Stored data
☆ ☆ ☆ ☆ ☆

/-- **«Clearly `𝓔(a) = 0` if `a < a_c^o`»** — left density. [cite: JansevanRensburgWhittington2013, §3.1 (arXiv v4 p. 6)] -/
theorem leftDensity_eq_zero_of_exp_lt {α : ℝ} (h : Real.exp α < adsCriticalFugacity) : leftDensity α = 0 :=
  le_antisymm ((leftDensity_le_rightDensity α).trans (rightDensity_eq_zero_of_exp_lt h).le) (leftDensity_nonneg α)

/-- **Zero density of visits in the desorbed phase: `n⁻¹⟨v⟩_n(a) → 0` for `0 < a < a_c`.**
[cite: JansevanRensburgWhittington2013, §3.1 (arXiv v4 p. 6: «𝓔(a) = 0 if a < a_c^o»)] -/
theorem tendsto_visitDensity_zero_of_lt {a : ℝ} (ha : 0 < a) (h : a < adsCriticalFugacity) :
    Tendsto (fun n : ℕ => visitDensity n a) atTop (𝓝 0) := by
  have h' : Real.exp (Real.log a) < adsCriticalFugacity := by rwa [Real.exp_log ha]
  have := tendsto_visitDensity_of_eq (leftDensity_eq_zero_of_exp_lt h') (rightDensity_eq_zero_of_exp_lt h')
  rwa [Real.exp_log ha] at this

/-- **`(κ(α) − log μ)/(α − log a_c) ≤ 𝓔_-(e^α)` for `e^α > a_c`** (the chord from `(log a_c, log μ)`).
[cite: JansevanRensburgWhittington2013, §3.1 (arXiv v4 pp. 6, 9: «𝓔(a) > 0 for almost all a > a_c^o»; «E(a) becomes strictly positive»)] -/
theorem div_le_leftDensity {α : ℝ} (h : Real.log adsCriticalFugacity < α) :
    (adsFreeEnergy α - Real.log (connectiveConstant 2)) / (α - Real.log adsCriticalFugacity) ≤ leftDensity α := by
  have hs := slope_le_leftDensity h
  rwa [slope_def_field, adsFreeEnergy_log_adsCriticalFugacity] at hs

☆ ☆ ☆ ☆ ☆

Repeat each entry word for word.

/-- **«Clearly `𝓔(a) = 0` if `a < a_c^o`»** — left density. [cite: JansevanRensburgWhittington2013, §3.1 (arXiv v4 p. 6)] -/
theorem leftDensity_eq_zero_of_exp_lt {α : ℝ} (h : Real.exp α < adsCriticalFugacity) : leftDensity α = 0 :=
  le_antisymm ((leftDensity_le_rightDensity α).trans (rightDensity_eq_zero_of_exp_lt h).le) (leftDensity_nonneg α)

/-- **Zero density of visits in the desorbed phase: `n⁻¹⟨v⟩_n(a) → 0` for `0 < a < a_c`.**
[cite: JansevanRensburgWhittington2013, §3.1 (arXiv v4 p. 6: «𝓔(a) = 0 if a < a_c^o»)] -/
theorem tendsto_visitDensity_zero_of_lt {a : ℝ} (ha : 0 < a) (h : a < adsCriticalFugacity) :
    Tendsto (fun n : ℕ => visitDensity n a) atTop (𝓝 0) := by
  have h' : Real.exp (Real.log a) < adsCriticalFugacity := by rwa [Real.exp_log ha]
  have := tendsto_visitDensity_of_eq (leftDensity_eq_zero_of_exp_lt h') (rightDensity_eq_zero_of_exp_lt h')
  rwa [Real.exp_log ha] at this

/-- **`(κ(α) − log μ)/(α − log a_c) ≤ 𝓔_-(e^α)` for `e^α > a_c`** (the chord from `(log a_c, log μ)`).
[cite: JansevanRensburgWhittington2013, §3.1 (arXiv v4 pp. 6, 9: «𝓔(a) > 0 for almost all a > a_c^o»; «E(a) becomes strictly positive»)] -/
theorem div_le_leftDensity {α : ℝ} (h : Real.log adsCriticalFugacity < α) :
    (adsFreeEnergy α - Real.log (connectiveConstant 2)) / (α - Real.log adsCriticalFugacity) ≤ leftDensity α := by
  have hs := slope_le_leftDensity h
  rwa [slope_def_field, adsFreeEnergy_log_adsCriticalFugacity] at hs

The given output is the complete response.